Scoop: Perseverance records the sound of a dust storm on Mars

Scoop: Perseverance records the sound of a dust storm on Mars

Perseverance on Mars.Image: NASA/JPL-Caltech

Like trying to make a phone call while bicycling through the wind. This is what the first recording of a freak storm looks like. However, what seems ordinary upon first hearing is definitely not in reality. After all, the crackling and rustling in the sound syllable comes from about 200 million kilometers away, from a planet other than Earth.

Just as the high-resolution high-resolution images of several generations of Mars rovers have been able to visually transport humanity to the ocher desert plains of Mars, Earthlings now have access to one of the few sounds that break the Martian silence.

This is the first. Because although the mics were somewhat persistent winds on our neighboring planet, never heard of such a “storm”. The recording also has scientific value, the researchers wrote in an analysis on Tuesday in the journal Nature Communications.

118 meters

A dust devil wreaked havoc on Sept. 27 at Jezero Crater, the area where US spacecraft roam Mars in search of interesting soil samples that could help reveal the desert planet’s geological history. By pure chance, the boom went right over the rover, so Perseverance could record audio with its SuperCam microphone. Never before has a sound capture tool like this alien howl. In addition, the Mars rover watched the dust storm with its navigation camera, and with sensors intended to measure the environment.

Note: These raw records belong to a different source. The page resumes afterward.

import Summits.HodgeConjecture.CorCM.RelativePairFlipKernel
import Summits.HodgeConjecture.CorCM.PairFlipTransportDichotomy
import HarnessLib

/-!
# RELATIVE PAIR FLIPS, II: over a pair-flip slot that is a quotient of the partner slot the pair is additive UNLESS the
# partner type lies over the base type with constant unequal multiplicities — the converse of `ParallelShadowsSlots`

COR-CM (cell `pub-hodgecm2`, binder seat `b16` gen 52, count-neutral claim TOWER-SHADOW, file F2 — abstract `G`-set
level, families; theorems only, no definition, no named fact, no `sorry`).  NEW as stated, hence under `Summits/`.  HONEST
FRAMING: finite-dimensional linear algebra about the Kubota–Dodson rank of families of CM types; `HC_CM` is neither used
nor asserted.

SETTING (F1 `RelativePairFlipKernel`, gen 49 `ParallelShadowsSlots`, gen 51 `PairFlipTransportDichotomy`): a two-slot
family `I = {i₀, i₁}` with base slot `X = E_{i₀}`, partner slot `Y = E_{i₁}`, CM types `Φ_i` for `ρ`, an equivariant
`r : E_{i₁} → E_{i₀}` and a relative pair flip at some `x₀`; `U(Φ_i) = antiSpan G (Φ i)`, `U(Σ) = antiSpan G (sigmaType Φ)`;
ADDITIVE means `ext_i U(Φ_i) ≤ U(Σ)` for both slots (`rank(Σ) + 2 = rank Φ_{i₀} + rank Φ_{i₁} + 1`,
`Hg(A₀ × A₁) = Hg(A₀) × Hg(A₁)`).  Gen 49 proved: shadows PARALLEL (`u_1(Φ_{i₀}) = c · c₁`) ⟹ NOT additive (here
`typeRank_sigmaType_add_card_lt_of_parallel_self`, the base slot being its own quotient).  This file adds the converse:

* §1 **`forall_map_le_or_parallel_of_relFlip`**: `U(Φ_{i₀})` IRREDUCIBLE (e.g. a pair-flip slot), `G` transitive on both
  slots ⟹ the pair is ADDITIVE, OR the shadow of `Φ_{i₁}` on the base is `c⁻¹ u_1(Φ_{i₀})` (gen 51's Goursat dichotomy
  `additive_or_exists_collapse_of_irreducible` supplies the collapse map, F1 computes its kernel).  Hence the IFF
  **`forall_map_le_iff_not_parallel_of_relFlip`**, rank form **`typeRank_sigmaType_add_card_eq_iff_of_relFlip`**,
  nondegeneracy form `typeRank_sigmaType_eq_iff_of_relFlip`.
* §2 THE EXACT CRITERION in Yanai's multiplicities (F1 `parallel_iff_exists_multiplicities`):
  **`typeRank_sigmaType_add_card_eq_iff_not_exists_multiplicities_of_relFlip`** — additive IFF `Φ_{i₁}` does NOT lie over
  `Φ_{i₀}` with constant multiplicities `(a, b)`, `a ≠ b`; **`typeRank_sigmaType_eq_iff_not_exists_multiplicities_of_relFlip`**
  — `Σ` nondegenerate IFF moreover `Φ_{i₁}` is; **`typeRank_sigmaType_eq_iff_of_forall_relFlip`** — relative flips at every
  point and `r` surjective make the base a pair-flip slot, so no irreducibility hypothesis is left.
Number fields and abelian varieties: sequel `GenericCMSubfieldTowerHodge`.

## References

* [Gordon1999HodgeAVSurvey] B. B. Gordon, *A survey of the Hodge conjecture for abelian varieties*, §3 Theorem (Imai,
  Murty) with proof, 7.5–7.7 (Murty, Hazama), 9.4.3 (Yanai).
* [Serre1977] J.-P. Serre, *Linear Representations of Finite Groups*, GTM 42, §2.2, §7.2.
* [Dodson1984] B. Dodson, *The structure of Galois groups of CM-fields*, Trans. AMS 283 (1984), §1.1, §5.1.2.
* [Kubota1965] T. Kubota, *On the field extension by complex multiplication*, Trans. AMS 118 (1965), §2.
-/

set_option autoImplicit false

noncomputable section

open scoped BigOperators

universe u v

namespace Summit.HodgeConjecture.CorCM.Shadow

open Literature.NumberTheory.ComplexMultiplication
open scoped Classical

variable {G : Type u} [Group G]

/-! ### §1 The dichotomy for families: additive, or parallel shadows -/

section Family

variable {I : Type v} {E : I → Type v} [∀ i, MulAction G (E i)] [DecidableEq I] [Fintype I] [∀ i, Fintype (E i)]
  {ρ : G} {Φ : ∀ i, Set (E i)} {i₀ i₁ : I}

/-- **Additive, or parallel shadows.**  `I = {i₀, i₁}`, `U(Φ_{i₀})` irreducible, `G` transitive on both slots,
`r : E_{i₁} → E_{i₀}` equivariant with a relative pair flip at `x₀`: EITHER both slot extensions lie in `U(Σ)` (the pair is
additive, `Hg(A₀ × A₁) = Hg(A₀) × Hg(A₁)`) OR the shadow of `Φ_{i₁}` on `E_{i₀}` is `c⁻¹ · u_1(Φ_{i₀})`, `c ≠ 0`.
[cite: Gordon1999HodgeAVSurvey, §3 Theorem (proof) and 7.5–7.7] [cite: Serre1977, §2.2 and §7.2] -/
theorem forall_map_le_or_parallel_of_relFlip [MulAction.IsPretransitive G (E i₀)] [MulAction.IsPretransitive G (E i₁)]
    [Nonempty (E i₁)] (h : ∀ i, IsCMTypeWith ρ (Φ i)) (hI : ∀ j, j = i₀ ∨ j = i₁) (h01 : i₀ ≠ i₁)
    (hirr : ∀ W : Submodule ℚ (E i₀ → ℚ), W ≤ antiSpan G (Φ i₀) → W ≠ ⊥ →
      (∀ (k : G) (f : E i₀ → ℚ), f ∈ W → (fun y => f (k • y)) ∈ W) → W = antiSpan G (Φ i₀))
    (r : E i₁ → E i₀) (hr : ∀ (g : G) (y : E i₁), r (g • y) = g • r y) {x₀ : E i₀}
    (hflip : ∃ σ : G, σ • x₀ = ρ • x₀ ∧ ∀ y : E i₁, r y ≠ x₀ → r y ≠ ρ • x₀ → σ • y = y) :
    (∀ i, (antiSpan G (Φ i)).map (slotExt i) ≤ antiSpan G (sigmaType Φ)) ∨
      ∃ c : ℚ, c ≠ 0 ∧ ∀ x : E i₀, antiVec (Φ i₀) (1 : G) x =
        c * ∑ y ∈ Finset.univ.filter (fun y : E i₁ => r y = x), antiVec (Φ i₁) (1 : G) y := by
  rcases PairFlipTransport.additive_or_exists_collapse_of_irreducible hI h01 hirr with hadd | ⟨L, hL, -, hLu⟩
  · exact Or.inl hadd
  · exact Or.inr (antiVec_one_eq_mul_fibreSum_of_collapse (h i₀) (h i₁) r hr hflip L hL hLu)

variable [Nonempty I] [∀ i, Nonempty (E i)]

omit [DecidableEq I] in
/-- **Parallel shadows on the base slot make the rank non-additive** (gen 49's theorem with the base slot as its own
quotient, `π₀ = id`): `rank(Σ) + |I| < Σ_i rank(Φ_i) + 1`. [cite: Gordon1999HodgeAVSurvey, §3 Theorem (proof), 7.5 and 9.4.3] -/
theorem typeRank_sigmaType_add_card_lt_of_parallel_self (h : ∀ i, IsCMTypeWith ρ (Φ i)) (h01 : i₀ ≠ i₁)
    (r : E i₁ → E i₀) (hr : ∀ (g : G) (y : E i₁), r (g • y) = g • r y) {c : ℚ}
    (hpar : ∀ x : E i₀, antiVec (Φ i₀) (1 : G) x =
      c * ∑ y ∈ Finset.univ.filter (fun y : E i₁ => r y = x), antiVec (Φ i₁) (1 : G) y) :
    typeRank G (sigmaType Φ) + Fintype.card I < (∑ i, typeRank G (Φ i)) + 1 := by
  classical
  obtain ⟨x₀⟩ := ‹∀ i, Nonempty (E i)› i₀
  have hself : ∀ z : E i₀,
      ∑ x ∈ Finset.univ.filter (fun x : E i₀ => (fun t : E i₀ => t) x = z), antiVec (Φ i₀) (1 : G) x =
        antiVec (Φ i₀) (1 : G) z := fun z => by
    have hs : Finset.univ.filter (fun x : E i₀ => (fun t : E i₀ => t) x = z) = {z} := by
      ext x
      simp only [Finset.mem_filter, Finset.mem_univ, true_and, Finset.mem_singleton]
    rw [hs, Finset.sum_singleton]
  refine typeRank_sigmaType_add_card_lt_of_parallel_fibreSum h h01 (fun t : E i₀ => t) r (fun _ _ => rfl) hr c
    (fun z => ?_) (z₀ := x₀) ?_
  · rw [hself]
    exact hpar z
  · rw [hself]
    exact antiVec_ne_zero (Φ i₀) (1 : G) x₀

/-- **Additive IFF the shadows are not parallel** (relative pair flip at `x₀`, `U(Φ_{i₀})` irreducible, `I = {i₀, i₁}`).
[cite: Gordon1999HodgeAVSurvey, §3 Theorem and 7.5–7.7, 9.4.3] -/
theorem forall_map_le_iff_not_parallel_of_relFlip [MulAction.IsPretransitive G (E i₀)]
    [MulAction.IsPretransitive G (E i₁)] (h : ∀ i, IsCMTypeWith ρ (Φ i)) (hI : ∀ j, j = i₀ ∨ j = i₁) (h01 : i₀ ≠ i₁)
    (hirr : ∀ W : Submodule ℚ (E i₀ → ℚ), W ≤ antiSpan G (Φ i₀) → W ≠ ⊥ →
      (∀ (k : G) (f : E i₀ → ℚ), f ∈ W → (fun y => f (k • y)) ∈ W) → W = antiSpan G (Φ i₀))
    (r : E i₁ → E i₀) (hr : ∀ (g : G) (y : E i₁), r (g • y) = g • r y) {x₀ : E i₀}
    (hflip : ∃ σ : G, σ • x₀ = ρ • x₀ ∧ ∀ y : E i₁, r y ≠ x₀ → r y ≠ ρ • x₀ → σ • y = y) :
    (∀ i, (antiSpan G (Φ i)).map (slotExt i) ≤ antiSpan G (sigmaType Φ)) ↔
      ¬ ∃ c : ℚ, ∀ x : E i₀, antiVec (Φ i₀) (1 : G) x =
        c * ∑ y ∈ Finset.univ.filter (fun y : E i₁ => r y = x), antiVec (Φ i₁) (1 : G) y := by
  constructor
  · rintro hadd ⟨c, hc⟩
    have h1 := typeRank_sigmaType_add_card_eq_of_forall_map_le h hadd
    have h2 := typeRank_sigmaType_add_card_lt_of_parallel_self h h01 r hr hc
    omega
  · intro hnot
    rcases forall_map_le_or_parallel_of_relFlip h hI h01 hirr r hr hflip with hadd | ⟨c, -, hc⟩
    · exact hadd
    · exact absurd ⟨c, hc⟩ hnot

/-- **Rank form**: `rank(Σ) + |I| = Σ_i rank(Φ_i) + 1` (`Hg(A₀ × A₁) = Hg(A₀) × Hg(A₁)`) IFF the shadow of `Φ_{i₁}` on the
base slot is not a multiple of `u_1(Φ_{i₀})`. [cite: Gordon1999HodgeAVSurvey, §3 Theorem (1), 7.5–7.7 and 9.4.3] -/
theorem typeRank_sigmaType_add_card_eq_iff_of_relFlip [MulAction.IsPretransitive G (E i₀)]
    [MulAction.IsPretransitive G (E i₁)] (h : ∀ i, IsCMTypeWith ρ (Φ i)) (hI : ∀ j, j = i₀ ∨ j = i₁) (h01 : i₀ ≠ i₁)
    (hirr : ∀ W : Submodule ℚ (E i₀ → ℚ), W ≤ antiSpan G (Φ i₀) → W ≠ ⊥ →
      (∀ (k : G) (f : E i₀ → ℚ), f ∈ W → (fun y => f (k • y)) ∈ W) → W = antiSpan G (Φ i₀))
    (r : E i₁ → E i₀) (hr : ∀ (g : G) (y : E i₁), r (g • y) = g • r y) {x₀ : E i₀}
    (hflip : ∃ σ : G, σ • x₀ = ρ • x₀ ∧ ∀ y : E i₁, r y ≠ x₀ → r y ≠ ρ • x₀ → σ • y = y) :
    typeRank G (sigmaType Φ) + Fintype.card I = (∑ i, typeRank G (Φ i)) + 1 ↔
      ¬ ∃ c : ℚ, ∀ x : E i₀, antiVec (Φ i₀) (1 : G) x =
        c * ∑ y ∈ Finset.univ.filter (fun y : E i₁ => r y = x), antiVec (Φ i₁) (1 : G) y := by
  constructor
  · rintro heq ⟨c, hc⟩
    have h2 := typeRank_sigmaType_add_card_lt_of_parallel_self h h01 r hr hc
    omega
  · intro hnot
    exact typeRank_sigmaType_add_card_eq_of_forall_map_le h
      ((forall_map_le_iff_not_parallel_of_relFlip h hI h01 hirr r hr hflip).2 hnot)

/-- **Nondegeneracy form**: with `Φ_{i₀}` nondegenerate, `Σ` is nondegenerate IFF `Φ_{i₁}` is nondegenerate AND its shadow
on the base slot is not a multiple of `u_1(Φ_{i₀})`. [cite: Gordon1999HodgeAVSurvey, 7.5–7.7 and 9.4.3] -/
theorem typeRank_sigmaType_eq_iff_of_relFlip [MulAction.IsPretransitive G (E i₀)]
    [MulAction.IsPretransitive G (E i₁)] (h : ∀ i, IsCMTypeWith ρ (Φ i)) (hI : ∀ j, j = i₀ ∨ j = i₁) (h01 : i₀ ≠ i₁)
    (hirr : ∀ W : Submodule ℚ (E i₀ → ℚ), W ≤ antiSpan G (Φ i₀) → W ≠ ⊥ →
      (∀ (k : G) (f : E i₀ → ℚ), f ∈ W → (fun y => f (k • y)) ∈ W) → W = antiSpan G (Φ i₀))
    (hnd₀ : typeRank G (Φ i₀) = Fintype.card (E i₀) / 2 + 1)
    (r : E i₁ → E i₀) (hr : ∀ (g : G) (y : E i₁), r (g • y) = g • r y) {x₀ : E i₀}
    (hflip : ∃ σ : G, σ • x₀ = ρ • x₀ ∧ ∀ y : E i₁, r y ≠ x₀ → r y ≠ ρ • x₀ → σ • y = y) :
    typeRank G (sigmaType Φ) = Fintype.card (Σ i, E i) / 2 + 1 ↔
      typeRank G (Φ i₁) = Fintype.card (E i₁) / 2 + 1 ∧
        ¬ ∃ c : ℚ, ∀ x : E i₀, antiVec (Φ i₀) (1 : G) x =
          c * ∑ y ∈ Finset.univ.filter (fun y : E i₁ => r y = x), antiVec (Φ i₁) (1 : G) y := by
  constructor
  · intro hnd
    refine ⟨typeRank_eq_of_typeRank_sigmaType_eq h hnd i₁, fun ⟨c, hc⟩ => ?_⟩
    have h1 := typeRank_sigmaType_add_card_eq_of_forall_map_le h
      (forall_map_slotExt_le_of_typeRank_sigmaType_eq h hnd)
    have h2 := typeRank_sigmaType_add_card_lt_of_parallel_self h h01 r hr hc
    omega
  · rintro ⟨hnd₁, hnot⟩
    rw [typeRank_sigmaType_eq_iff_forall_of_forall_map_le h
      ((forall_map_le_iff_not_parallel_of_relFlip h hI h01 hirr r hr hflip).2 hnot)]
    intro i
    rcases hI i with rfl | rfl
    · exact hnd₀
    · exact hnd₁

/-! ### §2 The exact criterion in Yanai's multiplicities -/

/-- **THE EXACT CRITERION (rank form).**  `I = {i₀, i₁}`, `U(Φ_{i₀})` irreducible, `G` transitive on both slots,
`r : E_{i₁} → E_{i₀}` equivariant with a relative pair flip: `rank(Σ) + 2 = rank Φ_{i₀} + rank Φ_{i₁} + 1`
(`Hg(A₀ × A₁) = Hg(A₀) × Hg(A₁)`) IFF `Φ_{i₁}` does NOT lie over `Φ_{i₀}` with constant multiplicities `(a, b)`, `a ≠ b`.
[cite: Gordon1999HodgeAVSurvey, §3 Theorem (1), 7.5–7.7 and 9.4.3] -/
theorem typeRank_sigmaType_add_card_eq_iff_not_exists_multiplicities_of_relFlip [MulAction.IsPretransitive G (E i₀)]
    [MulAction.IsPretransitive G (E i₁)] (h : ∀ i, IsCMTypeWith ρ (Φ i)) (hI : ∀ j, j = i₀ ∨ j = i₁) (h01 : i₀ ≠ i₁)
    (hirr : ∀ W : Submodule ℚ (E i₀ → ℚ), W ≤ antiSpan G (Φ i₀) → W ≠ ⊥ →
      (∀ (k : G) (f : E i₀ → ℚ), f ∈ W → (fun y => f (k • y)) ∈ W) → W = antiSpan G (Φ i₀))
    (r : E i₁ → E i₀) (hr : ∀ (g : G) (y : E i₁), r (g • y) = g • r y) {x₀ : E i₀}
    (hflip : ∃ σ : G, σ • x₀ = ρ • x₀ ∧ ∀ y : E i₁, r y ≠ x₀ → r y ≠ ρ • x₀ → σ • y = y) :
    typeRank G (sigmaType Φ) + Fintype.card I = (∑ i, typeRank G (Φ i)) + 1 ↔
      ¬ ∃ a b : ℕ, a ≠ b ∧ ∀ x : E i₀,
        (Finset.univ.filter fun y : E i₁ => r y = x ∧ y ∈ Φ i₁).card = if x ∈ Φ i₀ then a else b := by
  rw [typeRank_sigmaType_add_card_eq_iff_of_relFlip h hI h01 hirr r hr hflip,
    parallel_iff_exists_multiplicities (h i₀) (h i₁) r hr]

/-- **THE EXACT CRITERION (nondegeneracy form).**  With `Φ_{i₀}` nondegenerate: `Σ` is nondegenerate IFF `Φ_{i₁}` is
nondegenerate AND does not lie over `Φ_{i₀}` with constant multiplicities `(a, b)`, `a ≠ b`.
[cite: Gordon1999HodgeAVSurvey, 7.5–7.7 and 9.4.3] -/
theorem typeRank_sigmaType_eq_iff_not_exists_multiplicities_of_relFlip [MulAction.IsPretransitive G (E i₀)]
    [MulAction.IsPretransitive G (E i₁)] (h : ∀ i, IsCMTypeWith ρ (Φ i)) (hI : ∀ j, j = i₀ ∨ j = i₁) (h01 : i₀ ≠ i₁)
    (hirr : ∀ W : Submodule ℚ (E i₀ → ℚ), W ≤ antiSpan G (Φ i₀) → W ≠ ⊥ →
      (∀ (k : G) (f : E i₀ → ℚ), f ∈ W → (fun y => f (k • y)) ∈ W) → W = antiSpan G (Φ i₀))
    (hnd₀ : typeRank G (Φ i₀) = Fintype.card (E i₀) / 2 + 1)
    (r : E i₁ → E i₀) (hr : ∀ (g : G) (y : E i₁), r (g • y) = g • r y) {x₀ : E i₀}
    (hflip : ∃ σ : G, σ • x₀ = ρ • x₀ ∧ ∀ y : E i₁, r y ≠ x₀ → r y ≠ ρ • x₀ → σ • y = y) :
    typeRank G (sigmaType Φ) = Fintype.card (Σ i, E i) / 2 + 1 ↔
      typeRank G (Φ i₁) = Fintype.card (E i₁) / 2 + 1 ∧
        ¬ ∃ a b : ℕ, a ≠ b ∧ ∀ x : E i₀,
          (Finset.univ.filter fun y : E i₁ => r y = x ∧ y ∈ Φ i₁).card = if x ∈ Φ i₀ then a else b := by
  rw [typeRank_sigmaType_eq_iff_of_relFlip h hI h01 hirr hnd₀ r hr hflip,
    parallel_iff_exists_multiplicities (h i₀) (h i₁) r hr]

/-- **Pair-flip base, relative flips everywhere.**  If `r` is surjective and EVERY point of the base carries a relative
pair flip, then `U(Φ_{i₀})` is irreducible and `Φ_{i₀}` nondegenerate automatically (`pairFlip_of_relFlip`,
`antiSpan_irreducible_of_pairFlip`, `typeRank_eq_of_pairFlip`): `Σ` is nondegenerate IFF `Φ_{i₁}` is nondegenerate and
does not lie over `Φ_{i₀}` with constant unequal multiplicities. [cite: Dodson1984, §5.1.2]
[cite: Gordon1999HodgeAVSurvey, 7.5–7.7 and 9.4.3] -/
theorem typeRank_sigmaType_eq_iff_of_forall_relFlip [MulAction.IsPretransitive G (E i₀)]
    [MulAction.IsPretransitive G (E i₁)] (h : ∀ i, IsCMTypeWith ρ (Φ i)) (hI : ∀ j, j = i₀ ∨ j = i₁) (h01 : i₀ ≠ i₁)
    (r : E i₁ → E i₀) (hr : ∀ (g : G) (y : E i₁), r (g • y) = g • r y) (hsurj : Function.Surjective r)
    (hflip : ∀ x : E i₀, ∃ σ : G, σ • x = ρ • x ∧ ∀ y : E i₁, r y ≠ x → r y ≠ ρ • x → σ • y = y) :
    typeRank G (sigmaType Φ) = Fintype.card (Σ i, E i) / 2 + 1 ↔
      typeRank G (Φ i₁) = Fintype.card (E i₁) / 2 + 1 ∧
        ¬ ∃ a b : ℕ, a ≠ b ∧ ∀ x : E i₀,
          (Finset.univ.filter fun y : E i₁ => r y = x ∧ y ∈ Φ i₁).card = if x ∈ Φ i₀ then a else b := by
  obtain ⟨x₀⟩ := ‹∀ i, Nonempty (E i)› i₀
  have hpf := pairFlip_of_relFlip r hr hsurj hflip
  exact typeRank_sigmaType_eq_iff_not_exists_multiplicities_of_relFlip h hI h01
    (antiSpan_irreducible_of_pairFlip (h i₀) hpf) (typeRank_eq_of_pairFlip (h i₀) hpf) r hr (hflip x₀)

end Family

end Summit.HodgeConjecture.CorCM.Shadow

end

After analyzing all the measurement data collected in this way, the dust devil was estimated to be 25 meters wide, about ten times the width of the rover itself, and at least 118 meters high. As it passed over Perseverance, the boom was moving across the surface at 11 miles per hour. On the basis of the audible effects produced by the dust trunk and abrasive wind, the car can then roughly determine how often it hits the collected grains of sand. This is important, because the effects of Martian dust are one of the main causes of equipment wear on the Red Planet.

These “dust devils,” as they are called in the United States, are common in Jezero Crater. So scientists hope to encounter more of these types of weapons with the Mars rover in the future. By comparing different images of the dust devils, they hope to build a more comprehensive analysis of how Martian meteorology generates the devils, including determining the role of the surrounding landscape and prevailing temperature. In this way, they also hope to be able to predict larger dust storms, like the one that swept the planet around 2018. And the end of the Mars rover Opportunity.